Further studies should incorporate a more intricate pancreatic cellular organization. In terms of the cell-intrinsic ability, the transcriptomic profile of human pancreatic microvascular endothelial cells (hPanc Endothelial) was compared with that of HUVECs80. Principal component analysis of the HUVECs transcriptomes revealed a profile similar to that of hPanc Endothelial, indicating the suitability of HUVECs for mimicking pancreatic ECs and forming vascular niches. However, to ensure clinical translatability of pancreatic models encompassing ECs, pancreatic tissue-specific endothelial cell heterogeneity must be considered81. Furthermore, in the native islet niche, pericytes cover 40% of the microvasculature and are crucial in regulating local blood flow to ensure proper insulin release into the circulation82. Although our study did not specifically investigate the presence of pericytes within the vasculature of our bioprinted HICA-V model or their effect on the hormonal output of HICA-V, further studies are needed to elucidate the detailed composition of the islet vasculature and its metabolic impact. Moreover, nerve cells play a significant role in regulating pancreatic hormone secretion, thereby generating neuronal signals to suppress insulin secretion and counteract hypoglycemia83. Specifically, most sympathetic axons that penetrate islets, interact with contractile smooth muscle cells of vessels within the islets, and regulate local circulation, influencing hormone secretion84,85. Using more complex engineered HICA-V with pancreatic innervation could pave the way for therapeutic approaches that consider the connection between local blood flow control via innervation and subsequent insulin release. In this study, we verified whether HICA-V could simulate the response to diabetes, particularly hyperglycemia, which is deeply associated with endocrine tissue, and conducted drug testing to validate whether we could accurately reproduce physiologically relevant phenomena. To study deeper pathophysiological phenomena in the peri-islet niche, combining both endocrine and exocrine niches will provide valuable insights into the interaction between islet cells and acinar and ductal cells, which is also crucial in diabetes research.

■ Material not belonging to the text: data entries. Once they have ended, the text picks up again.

import Summits.HodgeConjecture.HodgeConjecture.Theorems.K2E3UnitaryLayerInvolution          -- ★ p855828 (this seat): (Lay-U-1) `θ_J` calculus, `𝔲 ⊕ 𝔭`, plus∕minus invisibility, second-order unitarity
import Summits.HodgeConjecture.HodgeConjecture.Theorems.K2E3CongruenceLayerIntertwiningGL   -- ★ p855559 (this seat): heights & overlaps `mem_overlap_of_mem_congruenceGL_pow_add`; brings ★ p855532 (H-char) and ★ p855410 (H1)
import HarnessLib

/-!
# Crux `H413` — K2-LIT E3 «EllipticInputs», U12-h engine (Char-U): EXACT NON-DEGENERACY AND NEAR-COMMUTATION FOR THE LAYER CHARACTERS OF A UNITARY GROUP — if the
# character `χ_X(k) = ψ(tr(X(k − 1)))` of a parameter `X` in the `θ_J`-eigenspace `𝔰_ε = {θ_J X = εX}` is trivial on the unitary bi-level set `U(σ,J) ∩ K_m ∩ xK_{m₂}x⁻¹`
# (`x ∈ U`), then `ψ(tr(XW)) = 1` for EVERY matrix `W` of bi-level `(m + O(1), m₂ + O(1))` — by a CAYLEY-TEST INDUCTION that doubles the level of the error at each step and
# the invisibility of `𝔭` (★ Lay-U-1); whence `v(X) ≤ |ϖ|^{−m−O(1)}` (★ GL non-degeneracy) and the brick `hint` (agreement on a `U`-overlap ⇒ `‖Ad(y)X − X′‖ ≤ q^{m+H}`) of the
# depth-halving endgame ★ p855853 `exists_nhds_levelTraceStable_of_bricks_defect` at a NON-SPLIT place (`S := 𝔰_ε`)

Cell `hodgecm-mathlib`, Track B «K2-LIT», crux item `stmt-HodgeConjecture-24833` (h413), line `K2_E3_EllipticInputs`, unit U12 «HC characters», socket U12-h
`sig_K2E3CharLocConstNearRegular` (‹#9L›), depth-halving road, non-split transport (memo v4 §2 (Lay-U)∕(Char-U)∕(N-U); design K2 bus 2026-09-03T23:46:52Z; frame K2E3-p14 (g2)
23:49:05Z `U := unitaryGroupOfForm σ J ≤ GL (Fin N) E`; docking target K2E3-p09 (g2) 23:54:14Z = the `hint`∕`hS`∕`hocc` binders of ★ p855853); seat K2E1b-p08 (g2); `--supports
stmt-HodgeConjecture-24833 --as helper`.  THEOREMS ONLY — no `def`, no named fact, no instance, no notation, no `sorry`.  GENERIC: `E` a field with a `ValuativeRel` and a uniformizer
`ϖ` (★ `IsUniformizingElement`), `σ : E →+* E` involutive and ISOMETRIC, `J` hermitian with unit determinant and entrywise bounds `v(J) ≤ κ`, `v(J⁻¹) ≤ κ′`, `Invertible (2 : E)`,
`ψ : AddChar E M` trivial on `𝒪` (and, where stated, non-trivial on `ϖ⁻¹𝒪`).  THE TWIST `ε` (uniformity over ALL non-split places): parameters live in `𝔰_ε := {θ_J X = ε•X}` and `ψ`
kills the scalars with `σ a = ε a`; `ε = −1`: `𝔰 = 𝔲`, `ψ = ψ_F∘tr_{E∕F}(c·)` with `c ∈ F` (unramified places, and ramified places of even different exponent); `ε = +1`: `𝔰 = 𝔭`,
`c` with `σc = −c` (ramified places of odd different exponent) — in both cases `c` is chosen so that `ψ` has conductor EXACTLY `𝒪_E`, which is what ★ GL non-degeneracy wants; no
hypothesis `ε = ±1` is needed in this file.  ALL defects (`v(⅟2)`, `κ`, `κ′`) enter through ONE exponent `d` with `v(⅟2)²·max(1, κ′κ)·|ϖ|^d ≤ 1` (`d = 0` at an unramified place
with `J` unimodular and `2 ∈ 𝒪^×`).  HONEST LABEL: HC_CM is proved only modulo the 7 printed citations (2 remaining named inputs: hLiu418 = stmt-HodgeConjecture-24832, h413 =
stmt-HodgeConjecture-24833) until rung 0 closes; count-neutral.

THE MATHEMATICS [HarishChandra1999, §17 p. 80, Thm. 17.1; Weyl1939, Ch. II §10; PlatonovRapinchuk1994, §2.3, §3.3].  `X ∈ 𝔰_ε` of height `L₀`, `x ∈ U`, `χ_X ≡ 1` on
`{k ∈ U ∩ K_m : x⁻¹kx ∈ K_{m₂}}`.  CLAIM `Q(a,b)`: `ψ(tr(XZ)) = 1` for every `Z ∈ 𝔲` of bi-level `(a,b)` (`v(Z) ≤ |ϖ|^a`, `v(x⁻¹Zx) ≤ |ϖ|^b`), `a ≥ max(m,d+1)`, `b ≥ max(m₂,d+1)`;
for `a ≥ L₀` this is integrality.  STEP: `Y := −½Z ∈ 𝔲`, `k := c(Y) ∈ U` (★ `cayley_mem_unitaryGroupOfForm`), `k − 1 = Z(1+Y)⁻¹ = Z + R′` with `R′` of bi-level ≈ `(2a, 2b)`, so `k`
is in the bi-level set and `1 = χ_X(k) = ψ(tr(XZ))·ψ(tr(XR))` with `R := ½(R′ − θR′) ∈ 𝔲` of bi-level `(2a−d, 2b−d)` — the `𝔭`-part of `k − 1` is INVISIBLE for `X ∈ 𝔰_ε`
(`map_trace_mul_eq_one_of_eigen`); induction on `L₀ − a`.  COROLLARIES: `ψ(tr(XW)) = 1` for ALL `W` of bi-level `≥ (max(m,d+1)+d, max(m₂,d+1)+d)` (`map_trace_mul_eq_one_of_bilevel`,
the (N-U) transfer to ★ GL (N)); `x = 1`: **`χ_X ≡ 1` on `U ∩ K_m` ⇒ `v(X) ≤ |ϖ|^{−m′}`, `m′ ≥ max(m,d+1)+d`** (`valBound_of_forall_unitary_layer`); **hint-U**: agreement of `χ_X(y⁻¹·y)`
and `χ_{X′}` on `{a ∈ U ∩ K_m : y⁻¹ay ∈ K_m}`, `y ∈ U` of height `h` ⇒ `v(yXy⁻¹ − X′) ≤ |ϖ|^{−m′}`, `m′ ≥ max(m+2h,d+1)+d` (`valBound_conj_sub_of_agree_on_unitary_overlap`; `H = 2h+2d+1`).

## References
* [HarishChandra1999] Harish-Chandra (DeBacker–Sally), *Admissible Invariant Distributions on Reductive p-adic Groups*, ULECT 16 (1999), §17 p. 80, Thm. 17.1.
* [Weyl1939] H. Weyl, *The Classical Groups* (1939), Ch. II §10 (Cayley parametrisation).
* [PlatonovRapinchuk1994] V. Platonov, A. Rapinchuk, *Algebraic Groups and Number Theory* (1994), §2.3, §3.3.
-/

set_option autoImplicit false
-- the mandated namespace repeats `HodgeConjecture.HodgeConjecture`, as in every `Theorems/*.lean` of this sub-problem
set_option linter.dupNamespace false

noncomputable section

open scoped MatrixGroups Matrix
open ValuativeRel Literature.NumberTheory.Automorphic Literature.LinearAlgebra.Matrix Literature.Analysis.Calculus

namespace Summit.HodgeConjecture.HodgeConjecture.Cruxes.H413.K2E3UnitaryLayerCharacters

variable {E : Type*} [Field E] [ValuativeRel E] {N : ℕ} (σ : E →+* E) {J : Matrix (Fin N) (Fin N) E} {ϖ : E}

/-! ## §1 Bookkeeping: valuations of `θ_J`, scalings, `𝔰_ε`-parts; the defect exponent; the Cayley test element -/

/-- `θ_J` is bounded: `v(Y) ≤ γ`, `v(J) ≤ κ`, `v(J⁻¹) ≤ κ′`, `σ` isometric ⇒ `v(θ_J Y) ≤ κ′γκ`. [cite: PlatonovRapinchuk1994, §2.3] -/
theorem valBound_formAdjoint (hσv : ∀ a : E, valuation E (σ a) = valuation E a) {κ κ' γ : ValueGroupWithZero E} (hJb : ValBound κ J) (hJib : ValBound κ' J⁻¹)
    {Y : Matrix (Fin N) (Fin N) E} (hY : ValBound γ Y) : ValBound (κ' * γ * κ) (J⁻¹ * (Y.map σ)ᵀ * J) := by
  have h1 : ValBound γ (Y.map σ)ᵀ := fun i j => by rw [Matrix.transpose_apply, Matrix.map_apply, hσv]; exact hY j i
  exact (hJib.mul h1).mul hJb

omit σ in
/-- `v(a • Y) ≤ v(a)·γ` for `v(Y) ≤ γ`. [folklore] -/
theorem valBound_smul {γ : ValueGroupWithZero E} (a : E) {Y : Matrix (Fin N) (Fin N) E} (hY : ValBound γ Y) : ValBound (valuation E a * γ) (a • Y) := fun i j => by
  rw [Matrix.smul_apply, smul_eq_mul, map_mul]; exact mul_le_mul' le_rfl (hY i j)

/-- The `𝔲`-part `⅟2(W − θW)` of `W` with `v(W) ≤ γ` has `v ≤ v(⅟2)·max(1, κ′κ)·γ`. [cite: PlatonovRapinchuk1994, §2.3] -/
theorem valBound_half_sub_formAdjoint [Invertible (2 : E)] (hσv : ∀ a : E, valuation E (σ a) = valuation E a) {κ κ' γ : ValueGroupWithZero E} (hJb : ValBound κ J)
    (hJib : ValBound κ' J⁻¹) {W : Matrix (Fin N) (Fin N) E} (hW : ValBound γ W) :
    ValBound (valuation E (⅟(2 : E)) * max 1 (κ' * κ) * γ) (⅟(2 : E) • (W - J⁻¹ * (W.map σ)ᵀ * J)) := by
  have h1 : ValBound (max 1 (κ' * κ) * γ) W := hW.mono (le_mul_of_one_le_left' (le_max_left _ _))
  have h2 : ValBound (max 1 (κ' * κ) * γ) (J⁻¹ * (W.map σ)ᵀ * J) :=
    (valBound_formAdjoint σ hσv hJb hJib hW).mono (by rw [mul_assoc, mul_comm γ, ← mul_assoc]; exact mul_le_mul' (le_max_right _ _) le_rfl)
  rw [mul_assoc]; exact valBound_smul _ (h1.sub h2)

/-- … and the `𝔭`-part `⅟2(W + θW)` likewise. [cite: PlatonovRapinchuk1994, §2.3] -/
theorem valBound_half_add_formAdjoint [Invertible (2 : E)] (hσv : ∀ a : E, valuation E (σ a) = valuation E a) {κ κ' γ : ValueGroupWithZero E} (hJb : ValBound κ J)
    (hJib : ValBound κ' J⁻¹) {W : Matrix (Fin N) (Fin N) E} (hW : ValBound γ W) :
    ValBound (valuation E (⅟(2 : E)) * max 1 (κ' * κ) * γ) (⅟(2 : E) • (W + J⁻¹ * (W.map σ)ᵀ * J)) := by
  have h1 : ValBound (max 1 (κ' * κ) * γ) W := hW.mono (le_mul_of_one_le_left' (le_max_left _ _))
  have h2 : ValBound (max 1 (κ' * κ) * γ) (J⁻¹ * (W.map σ)ᵀ * J) :=
    (valBound_formAdjoint σ hσv hJb hJib hW).mono (by rw [mul_assoc, mul_comm γ, ← mul_assoc]; exact mul_le_mul' (le_max_right _ _) le_rfl)
  rw [mul_assoc]; exact valBound_smul _ (h1.add h2)

omit σ in
/-- `1 ≤ v(⅟2)` (as `2 ∈ 𝒪`). [folklore] -/
theorem one_le_valuation_invOf_two [Invertible (2 : E)] : 1 ≤ valuation E (⅟(2 : E)) := by
  have h2 : valuation E (2 : E) ≤ 1 := by
    rw [← one_add_one_eq_two]; exact (Valuation.map_add _ _ _).trans (max_le (by rw [map_one]) (by rw [map_one]))
  rw [invOf_eq_inv, map_inv₀]
  exact (one_le_inv₀ ((Valuation.pos_iff _).2 (Invertible.ne_zero (2 : E)))).2 h2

Although there is a significant need to gain a deeper understanding of the coordinated interactions between islets and the vasculature, particularly in the context of hyperglycemia, and metabolic disorders such as diabetes, only a few relevant studies have been conducted to develop islet-vasculature models21,86,87. Indeed, diabetes is accompanied by inflammation, characterized by elevated expression levels of pro-inflammatory cytokines, along with blood vessel pathologies, such as reduced capillary densities and upregulation of vascular cell adhesion molecules88,89,90. These conditions result in impaired functional coordination between the islet and vasculature, leading to deterioration in the glucose responsiveness of islets36. Previous antidiabetic drug testing platforms based on 3D culture systems, such as microfluidic devices and encapsulation systems, have focused primarily on β cell functions while often overlooking the complex interactions between islets and their peripheral niche67,91,92. We expected that HICA-V would represent the inevitable functional relationship between islets and the vasculature, which should be considered for implementing realistic diabetic conditions, in both healthy and dysfunctional phenotypes. In this study, HICA-V reproduced pathophysiologically relevant responses, such as the upregulation of inflammation and vascular adhesion proteins under hyperglycemic conditions and restoration of insulin secretory functions after antidiabetic drug treatment71,72,93,94,95. Furthermore, pharmacological effects of the combination of Empa and Met, which concurrently target ECs and β cells, were convincingly demonstrated using HICA-V. These findings suggest that HICA-V further enables the evaluation of pharmacological interventions targeting both β cells and ECs, thus allowing the investigation of the islet-specific niche in the context of diabetic therapeutics.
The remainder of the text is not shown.